WHAT YOU HAVE TO DO: In the listing below, locate the lines that hold the string "distinct". Copy those lines.

== DATA TO EXAMINE ==

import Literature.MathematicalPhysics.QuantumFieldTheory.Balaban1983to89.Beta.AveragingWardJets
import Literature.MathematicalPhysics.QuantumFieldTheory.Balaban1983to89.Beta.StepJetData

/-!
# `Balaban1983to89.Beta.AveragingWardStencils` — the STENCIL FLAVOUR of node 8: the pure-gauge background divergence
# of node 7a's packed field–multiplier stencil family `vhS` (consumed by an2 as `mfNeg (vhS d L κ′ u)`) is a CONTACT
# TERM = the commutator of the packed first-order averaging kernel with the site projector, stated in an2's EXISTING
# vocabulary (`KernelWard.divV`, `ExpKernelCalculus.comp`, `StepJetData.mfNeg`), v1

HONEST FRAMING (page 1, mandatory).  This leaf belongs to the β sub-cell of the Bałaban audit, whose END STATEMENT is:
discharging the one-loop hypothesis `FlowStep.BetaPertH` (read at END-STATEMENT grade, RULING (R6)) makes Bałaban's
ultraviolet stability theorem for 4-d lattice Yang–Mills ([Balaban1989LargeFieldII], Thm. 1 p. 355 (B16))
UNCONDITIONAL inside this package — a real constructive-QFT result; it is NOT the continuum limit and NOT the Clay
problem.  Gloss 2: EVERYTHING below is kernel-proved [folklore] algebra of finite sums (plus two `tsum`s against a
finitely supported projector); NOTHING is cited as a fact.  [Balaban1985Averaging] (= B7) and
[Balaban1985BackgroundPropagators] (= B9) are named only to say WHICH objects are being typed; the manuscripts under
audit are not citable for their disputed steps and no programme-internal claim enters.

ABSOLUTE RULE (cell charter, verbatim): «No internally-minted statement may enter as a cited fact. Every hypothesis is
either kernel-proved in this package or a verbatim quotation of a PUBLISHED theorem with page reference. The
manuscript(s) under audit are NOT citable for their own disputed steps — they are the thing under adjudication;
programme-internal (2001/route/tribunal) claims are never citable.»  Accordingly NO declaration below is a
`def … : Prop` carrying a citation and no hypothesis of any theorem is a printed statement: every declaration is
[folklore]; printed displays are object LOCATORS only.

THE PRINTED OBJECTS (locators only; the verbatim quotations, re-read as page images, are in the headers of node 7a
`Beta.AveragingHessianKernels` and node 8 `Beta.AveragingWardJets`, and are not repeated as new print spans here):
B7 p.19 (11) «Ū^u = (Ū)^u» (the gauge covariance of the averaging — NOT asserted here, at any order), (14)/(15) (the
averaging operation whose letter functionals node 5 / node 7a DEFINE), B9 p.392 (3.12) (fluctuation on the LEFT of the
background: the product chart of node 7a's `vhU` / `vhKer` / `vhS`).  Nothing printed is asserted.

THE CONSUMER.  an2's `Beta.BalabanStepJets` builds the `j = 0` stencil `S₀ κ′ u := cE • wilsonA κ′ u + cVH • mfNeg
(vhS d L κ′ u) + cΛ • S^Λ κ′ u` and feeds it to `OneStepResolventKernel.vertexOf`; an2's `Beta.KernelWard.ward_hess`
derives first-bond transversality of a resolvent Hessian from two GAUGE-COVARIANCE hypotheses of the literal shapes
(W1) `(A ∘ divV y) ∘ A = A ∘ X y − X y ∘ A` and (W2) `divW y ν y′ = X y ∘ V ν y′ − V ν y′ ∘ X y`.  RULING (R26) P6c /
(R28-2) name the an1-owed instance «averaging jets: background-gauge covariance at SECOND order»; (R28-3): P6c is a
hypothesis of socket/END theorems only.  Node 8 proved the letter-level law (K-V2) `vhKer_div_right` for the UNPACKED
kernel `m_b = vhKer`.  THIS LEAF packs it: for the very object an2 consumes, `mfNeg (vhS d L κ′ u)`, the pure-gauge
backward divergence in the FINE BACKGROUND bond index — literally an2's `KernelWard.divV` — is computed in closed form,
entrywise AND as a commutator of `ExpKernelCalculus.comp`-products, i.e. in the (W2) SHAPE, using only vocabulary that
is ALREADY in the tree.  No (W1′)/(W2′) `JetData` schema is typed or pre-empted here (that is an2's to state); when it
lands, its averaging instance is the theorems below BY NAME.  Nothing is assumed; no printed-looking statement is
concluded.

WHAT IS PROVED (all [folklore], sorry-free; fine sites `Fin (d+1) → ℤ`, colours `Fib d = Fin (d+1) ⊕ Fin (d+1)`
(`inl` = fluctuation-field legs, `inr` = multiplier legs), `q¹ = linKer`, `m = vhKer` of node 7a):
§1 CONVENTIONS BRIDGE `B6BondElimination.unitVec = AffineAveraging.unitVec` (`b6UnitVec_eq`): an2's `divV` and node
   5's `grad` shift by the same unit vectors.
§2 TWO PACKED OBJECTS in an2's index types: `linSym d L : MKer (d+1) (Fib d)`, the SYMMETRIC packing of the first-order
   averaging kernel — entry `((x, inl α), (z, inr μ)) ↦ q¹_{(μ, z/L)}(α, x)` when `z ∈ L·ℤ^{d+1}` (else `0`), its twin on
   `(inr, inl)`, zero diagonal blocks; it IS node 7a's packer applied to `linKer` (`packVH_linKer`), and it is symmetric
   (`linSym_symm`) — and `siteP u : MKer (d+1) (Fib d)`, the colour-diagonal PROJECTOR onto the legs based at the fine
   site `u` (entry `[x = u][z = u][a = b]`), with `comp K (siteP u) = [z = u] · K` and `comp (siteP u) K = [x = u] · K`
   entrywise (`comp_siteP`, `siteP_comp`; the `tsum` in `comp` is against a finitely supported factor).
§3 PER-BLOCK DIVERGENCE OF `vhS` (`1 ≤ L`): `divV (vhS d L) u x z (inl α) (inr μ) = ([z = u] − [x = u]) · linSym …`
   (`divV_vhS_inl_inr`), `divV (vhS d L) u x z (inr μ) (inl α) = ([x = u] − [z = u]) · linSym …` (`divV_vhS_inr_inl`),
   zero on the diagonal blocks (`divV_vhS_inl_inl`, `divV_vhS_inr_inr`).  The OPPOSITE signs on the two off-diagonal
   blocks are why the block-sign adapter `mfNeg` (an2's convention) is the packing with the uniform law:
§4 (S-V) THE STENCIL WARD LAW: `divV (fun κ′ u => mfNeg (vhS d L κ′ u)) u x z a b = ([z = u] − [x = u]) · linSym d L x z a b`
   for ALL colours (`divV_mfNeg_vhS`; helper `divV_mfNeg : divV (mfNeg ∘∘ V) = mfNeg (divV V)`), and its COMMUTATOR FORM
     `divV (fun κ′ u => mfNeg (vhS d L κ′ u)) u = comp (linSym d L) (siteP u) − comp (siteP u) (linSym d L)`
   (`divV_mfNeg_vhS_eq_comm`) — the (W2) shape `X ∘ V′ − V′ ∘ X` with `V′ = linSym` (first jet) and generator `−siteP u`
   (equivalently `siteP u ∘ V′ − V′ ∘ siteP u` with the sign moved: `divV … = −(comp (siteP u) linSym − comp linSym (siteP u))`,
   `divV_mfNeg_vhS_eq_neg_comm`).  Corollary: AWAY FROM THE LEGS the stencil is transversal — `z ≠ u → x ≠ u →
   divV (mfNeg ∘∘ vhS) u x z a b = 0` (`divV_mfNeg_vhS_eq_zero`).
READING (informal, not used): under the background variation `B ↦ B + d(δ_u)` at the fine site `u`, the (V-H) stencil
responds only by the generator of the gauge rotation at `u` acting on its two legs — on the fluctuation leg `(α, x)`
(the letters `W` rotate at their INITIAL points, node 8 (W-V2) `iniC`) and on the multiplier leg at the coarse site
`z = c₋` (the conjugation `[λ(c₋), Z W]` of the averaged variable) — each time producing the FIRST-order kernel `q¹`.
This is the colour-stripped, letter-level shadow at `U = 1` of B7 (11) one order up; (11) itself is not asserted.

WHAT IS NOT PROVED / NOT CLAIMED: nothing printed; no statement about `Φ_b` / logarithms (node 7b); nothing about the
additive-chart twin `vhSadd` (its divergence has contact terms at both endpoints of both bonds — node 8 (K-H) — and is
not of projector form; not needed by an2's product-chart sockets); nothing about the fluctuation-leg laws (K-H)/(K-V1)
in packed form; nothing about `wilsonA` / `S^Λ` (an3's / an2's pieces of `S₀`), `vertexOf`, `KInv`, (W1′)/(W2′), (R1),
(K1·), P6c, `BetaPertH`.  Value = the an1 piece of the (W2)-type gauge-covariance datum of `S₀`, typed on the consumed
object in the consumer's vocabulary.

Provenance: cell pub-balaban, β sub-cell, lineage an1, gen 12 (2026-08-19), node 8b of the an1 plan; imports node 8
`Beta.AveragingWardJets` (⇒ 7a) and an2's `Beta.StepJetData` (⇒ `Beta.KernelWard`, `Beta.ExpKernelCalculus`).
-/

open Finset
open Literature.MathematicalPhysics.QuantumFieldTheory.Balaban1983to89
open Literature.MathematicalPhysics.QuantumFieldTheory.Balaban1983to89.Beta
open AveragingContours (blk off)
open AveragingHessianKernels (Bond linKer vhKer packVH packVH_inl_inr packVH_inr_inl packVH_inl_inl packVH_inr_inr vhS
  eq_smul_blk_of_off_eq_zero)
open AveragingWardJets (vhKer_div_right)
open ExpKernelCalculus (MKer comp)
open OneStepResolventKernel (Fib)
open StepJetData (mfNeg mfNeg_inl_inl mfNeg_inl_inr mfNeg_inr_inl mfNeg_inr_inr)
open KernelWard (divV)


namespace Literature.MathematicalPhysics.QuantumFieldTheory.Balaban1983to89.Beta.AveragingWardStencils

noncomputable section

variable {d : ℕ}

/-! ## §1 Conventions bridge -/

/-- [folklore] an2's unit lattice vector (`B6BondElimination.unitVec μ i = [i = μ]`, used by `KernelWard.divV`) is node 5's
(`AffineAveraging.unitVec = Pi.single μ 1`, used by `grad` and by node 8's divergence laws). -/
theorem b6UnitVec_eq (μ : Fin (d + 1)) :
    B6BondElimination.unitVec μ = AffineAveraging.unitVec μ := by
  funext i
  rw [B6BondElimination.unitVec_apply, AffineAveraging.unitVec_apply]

===
== DATA TO EXAMINE ==

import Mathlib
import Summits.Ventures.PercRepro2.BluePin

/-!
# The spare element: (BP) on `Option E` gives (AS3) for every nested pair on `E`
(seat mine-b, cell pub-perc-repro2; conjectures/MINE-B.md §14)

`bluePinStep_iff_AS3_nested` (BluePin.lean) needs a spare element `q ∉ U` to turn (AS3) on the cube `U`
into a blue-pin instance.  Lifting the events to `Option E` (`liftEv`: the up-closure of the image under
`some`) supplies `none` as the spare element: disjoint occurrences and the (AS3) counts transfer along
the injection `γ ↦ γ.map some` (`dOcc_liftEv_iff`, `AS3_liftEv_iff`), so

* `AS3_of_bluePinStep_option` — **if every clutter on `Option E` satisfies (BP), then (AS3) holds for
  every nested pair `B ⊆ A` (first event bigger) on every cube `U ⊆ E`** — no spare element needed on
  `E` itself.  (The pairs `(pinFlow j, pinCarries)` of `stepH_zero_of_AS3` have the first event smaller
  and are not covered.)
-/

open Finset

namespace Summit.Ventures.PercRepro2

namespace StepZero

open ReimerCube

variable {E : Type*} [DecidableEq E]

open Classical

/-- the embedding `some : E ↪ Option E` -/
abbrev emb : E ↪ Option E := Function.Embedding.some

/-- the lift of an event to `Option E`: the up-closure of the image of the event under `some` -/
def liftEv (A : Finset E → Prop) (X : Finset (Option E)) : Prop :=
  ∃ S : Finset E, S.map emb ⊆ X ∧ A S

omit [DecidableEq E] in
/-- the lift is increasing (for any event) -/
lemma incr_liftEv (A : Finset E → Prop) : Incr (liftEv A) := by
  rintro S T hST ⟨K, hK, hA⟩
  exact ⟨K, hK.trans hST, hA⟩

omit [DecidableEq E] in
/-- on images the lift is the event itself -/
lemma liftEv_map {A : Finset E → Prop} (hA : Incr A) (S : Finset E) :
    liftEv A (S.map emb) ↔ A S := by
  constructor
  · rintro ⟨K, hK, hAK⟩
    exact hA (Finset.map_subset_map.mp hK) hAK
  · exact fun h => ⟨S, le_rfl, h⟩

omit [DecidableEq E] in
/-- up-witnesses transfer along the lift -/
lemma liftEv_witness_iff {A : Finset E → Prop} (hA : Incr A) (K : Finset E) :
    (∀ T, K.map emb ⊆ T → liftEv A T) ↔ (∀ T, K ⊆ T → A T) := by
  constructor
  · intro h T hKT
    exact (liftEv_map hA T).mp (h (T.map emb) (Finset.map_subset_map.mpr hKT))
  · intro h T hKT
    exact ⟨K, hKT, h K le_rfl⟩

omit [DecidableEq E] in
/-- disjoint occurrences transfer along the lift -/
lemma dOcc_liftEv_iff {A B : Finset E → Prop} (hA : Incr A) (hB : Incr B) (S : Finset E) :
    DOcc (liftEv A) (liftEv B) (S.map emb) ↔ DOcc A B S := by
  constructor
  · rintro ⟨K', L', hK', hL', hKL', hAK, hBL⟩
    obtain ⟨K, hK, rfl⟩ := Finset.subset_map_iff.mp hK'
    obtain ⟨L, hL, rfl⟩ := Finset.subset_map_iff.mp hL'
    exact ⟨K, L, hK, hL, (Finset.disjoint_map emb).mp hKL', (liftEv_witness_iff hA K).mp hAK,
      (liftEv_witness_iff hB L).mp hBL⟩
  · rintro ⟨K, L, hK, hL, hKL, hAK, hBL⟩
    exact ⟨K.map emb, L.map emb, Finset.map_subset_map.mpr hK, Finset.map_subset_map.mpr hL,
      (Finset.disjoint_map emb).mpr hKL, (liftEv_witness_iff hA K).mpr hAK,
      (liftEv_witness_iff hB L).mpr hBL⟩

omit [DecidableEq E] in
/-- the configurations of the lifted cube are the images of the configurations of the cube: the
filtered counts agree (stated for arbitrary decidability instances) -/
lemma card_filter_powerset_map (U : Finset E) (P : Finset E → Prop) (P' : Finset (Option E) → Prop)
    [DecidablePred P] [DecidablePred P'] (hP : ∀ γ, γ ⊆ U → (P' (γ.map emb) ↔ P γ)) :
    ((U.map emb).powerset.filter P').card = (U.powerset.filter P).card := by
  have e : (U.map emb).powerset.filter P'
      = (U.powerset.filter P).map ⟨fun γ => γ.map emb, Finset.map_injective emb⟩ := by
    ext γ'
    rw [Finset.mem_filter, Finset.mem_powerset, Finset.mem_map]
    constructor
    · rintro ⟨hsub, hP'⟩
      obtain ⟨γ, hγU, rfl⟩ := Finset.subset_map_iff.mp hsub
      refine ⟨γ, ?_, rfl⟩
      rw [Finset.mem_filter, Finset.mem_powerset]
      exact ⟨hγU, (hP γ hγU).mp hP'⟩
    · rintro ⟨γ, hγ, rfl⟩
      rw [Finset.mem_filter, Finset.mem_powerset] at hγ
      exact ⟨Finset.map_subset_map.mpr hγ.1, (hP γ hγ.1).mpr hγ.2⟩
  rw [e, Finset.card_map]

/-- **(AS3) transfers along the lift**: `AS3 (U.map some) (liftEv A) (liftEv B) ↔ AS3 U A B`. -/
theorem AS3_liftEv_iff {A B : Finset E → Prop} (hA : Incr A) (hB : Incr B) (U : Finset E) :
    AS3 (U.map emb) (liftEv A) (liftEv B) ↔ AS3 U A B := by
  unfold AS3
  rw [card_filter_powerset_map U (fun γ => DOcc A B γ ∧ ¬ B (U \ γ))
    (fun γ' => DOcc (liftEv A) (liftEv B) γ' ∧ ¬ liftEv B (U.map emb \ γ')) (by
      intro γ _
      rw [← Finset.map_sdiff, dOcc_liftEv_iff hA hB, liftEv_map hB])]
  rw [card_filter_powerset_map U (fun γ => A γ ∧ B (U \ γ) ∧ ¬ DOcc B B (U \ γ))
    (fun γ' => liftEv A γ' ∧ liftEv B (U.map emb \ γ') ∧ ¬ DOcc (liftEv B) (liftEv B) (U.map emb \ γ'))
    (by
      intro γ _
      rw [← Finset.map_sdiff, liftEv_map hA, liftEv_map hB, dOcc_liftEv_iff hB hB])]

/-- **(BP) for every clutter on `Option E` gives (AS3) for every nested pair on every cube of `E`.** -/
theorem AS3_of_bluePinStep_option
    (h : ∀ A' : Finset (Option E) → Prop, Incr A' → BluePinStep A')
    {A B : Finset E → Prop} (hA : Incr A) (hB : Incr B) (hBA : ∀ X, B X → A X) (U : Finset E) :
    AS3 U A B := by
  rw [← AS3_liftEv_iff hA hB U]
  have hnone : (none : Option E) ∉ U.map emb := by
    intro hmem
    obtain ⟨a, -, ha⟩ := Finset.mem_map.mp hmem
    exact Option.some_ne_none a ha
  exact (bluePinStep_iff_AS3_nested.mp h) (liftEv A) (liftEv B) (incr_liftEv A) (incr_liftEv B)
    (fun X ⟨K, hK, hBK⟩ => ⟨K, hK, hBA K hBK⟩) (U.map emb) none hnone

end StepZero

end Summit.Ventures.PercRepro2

===
== DATA TO EXAMINE ==

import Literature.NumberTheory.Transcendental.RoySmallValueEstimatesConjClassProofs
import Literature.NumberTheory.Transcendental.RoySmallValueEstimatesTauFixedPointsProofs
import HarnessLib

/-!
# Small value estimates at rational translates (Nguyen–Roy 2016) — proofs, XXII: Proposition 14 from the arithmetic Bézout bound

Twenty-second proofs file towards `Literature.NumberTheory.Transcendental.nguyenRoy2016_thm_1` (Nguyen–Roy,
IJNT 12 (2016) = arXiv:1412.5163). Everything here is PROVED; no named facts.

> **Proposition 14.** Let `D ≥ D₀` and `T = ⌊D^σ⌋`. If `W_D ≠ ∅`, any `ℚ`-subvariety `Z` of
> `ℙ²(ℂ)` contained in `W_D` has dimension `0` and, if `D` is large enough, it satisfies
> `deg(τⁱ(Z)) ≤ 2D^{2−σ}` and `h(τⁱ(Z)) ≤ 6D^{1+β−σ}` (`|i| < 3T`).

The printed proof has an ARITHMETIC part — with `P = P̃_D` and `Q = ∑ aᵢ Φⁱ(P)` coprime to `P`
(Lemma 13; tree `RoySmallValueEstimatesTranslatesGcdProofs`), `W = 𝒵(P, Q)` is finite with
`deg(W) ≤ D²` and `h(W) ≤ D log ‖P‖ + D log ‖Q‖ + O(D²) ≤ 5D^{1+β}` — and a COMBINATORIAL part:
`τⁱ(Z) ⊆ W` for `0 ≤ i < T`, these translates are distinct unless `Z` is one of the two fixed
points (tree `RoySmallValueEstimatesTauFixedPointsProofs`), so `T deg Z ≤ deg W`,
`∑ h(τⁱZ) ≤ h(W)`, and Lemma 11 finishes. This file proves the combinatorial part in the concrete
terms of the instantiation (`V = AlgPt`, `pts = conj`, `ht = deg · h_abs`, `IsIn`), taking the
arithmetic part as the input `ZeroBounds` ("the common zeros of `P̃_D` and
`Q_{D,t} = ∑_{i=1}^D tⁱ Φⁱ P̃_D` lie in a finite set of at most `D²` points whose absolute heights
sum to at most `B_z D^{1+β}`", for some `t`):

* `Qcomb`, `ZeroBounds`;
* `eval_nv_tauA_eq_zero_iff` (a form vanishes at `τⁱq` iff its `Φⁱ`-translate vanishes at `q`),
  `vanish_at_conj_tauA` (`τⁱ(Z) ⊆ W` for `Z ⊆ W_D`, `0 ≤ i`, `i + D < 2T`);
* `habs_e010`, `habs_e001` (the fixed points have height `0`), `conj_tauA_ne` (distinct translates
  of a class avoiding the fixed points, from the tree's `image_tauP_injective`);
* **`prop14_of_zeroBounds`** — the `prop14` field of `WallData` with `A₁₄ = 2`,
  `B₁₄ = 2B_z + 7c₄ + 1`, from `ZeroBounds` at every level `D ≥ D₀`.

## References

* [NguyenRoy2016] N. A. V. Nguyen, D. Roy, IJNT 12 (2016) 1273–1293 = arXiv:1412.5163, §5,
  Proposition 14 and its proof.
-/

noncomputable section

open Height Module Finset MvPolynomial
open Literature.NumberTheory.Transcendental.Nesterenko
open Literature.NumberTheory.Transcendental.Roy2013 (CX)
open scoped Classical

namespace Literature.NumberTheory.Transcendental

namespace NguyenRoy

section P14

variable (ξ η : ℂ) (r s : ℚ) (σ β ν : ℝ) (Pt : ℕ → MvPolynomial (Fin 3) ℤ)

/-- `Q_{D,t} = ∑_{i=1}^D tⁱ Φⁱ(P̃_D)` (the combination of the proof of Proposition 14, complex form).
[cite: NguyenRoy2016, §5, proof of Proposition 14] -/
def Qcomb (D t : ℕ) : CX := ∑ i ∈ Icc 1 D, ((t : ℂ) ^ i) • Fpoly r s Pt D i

===

EXERCISE ANSWER:
`τⁱ(Z) ⊆ W` for `0 ≤ i < T`, these translates are distinct unless `Z` is one of the two fixed
* `habs_e010`, `habs_e001` (the fixed points have height `0`), `conj_tauA_ne` (distinct translates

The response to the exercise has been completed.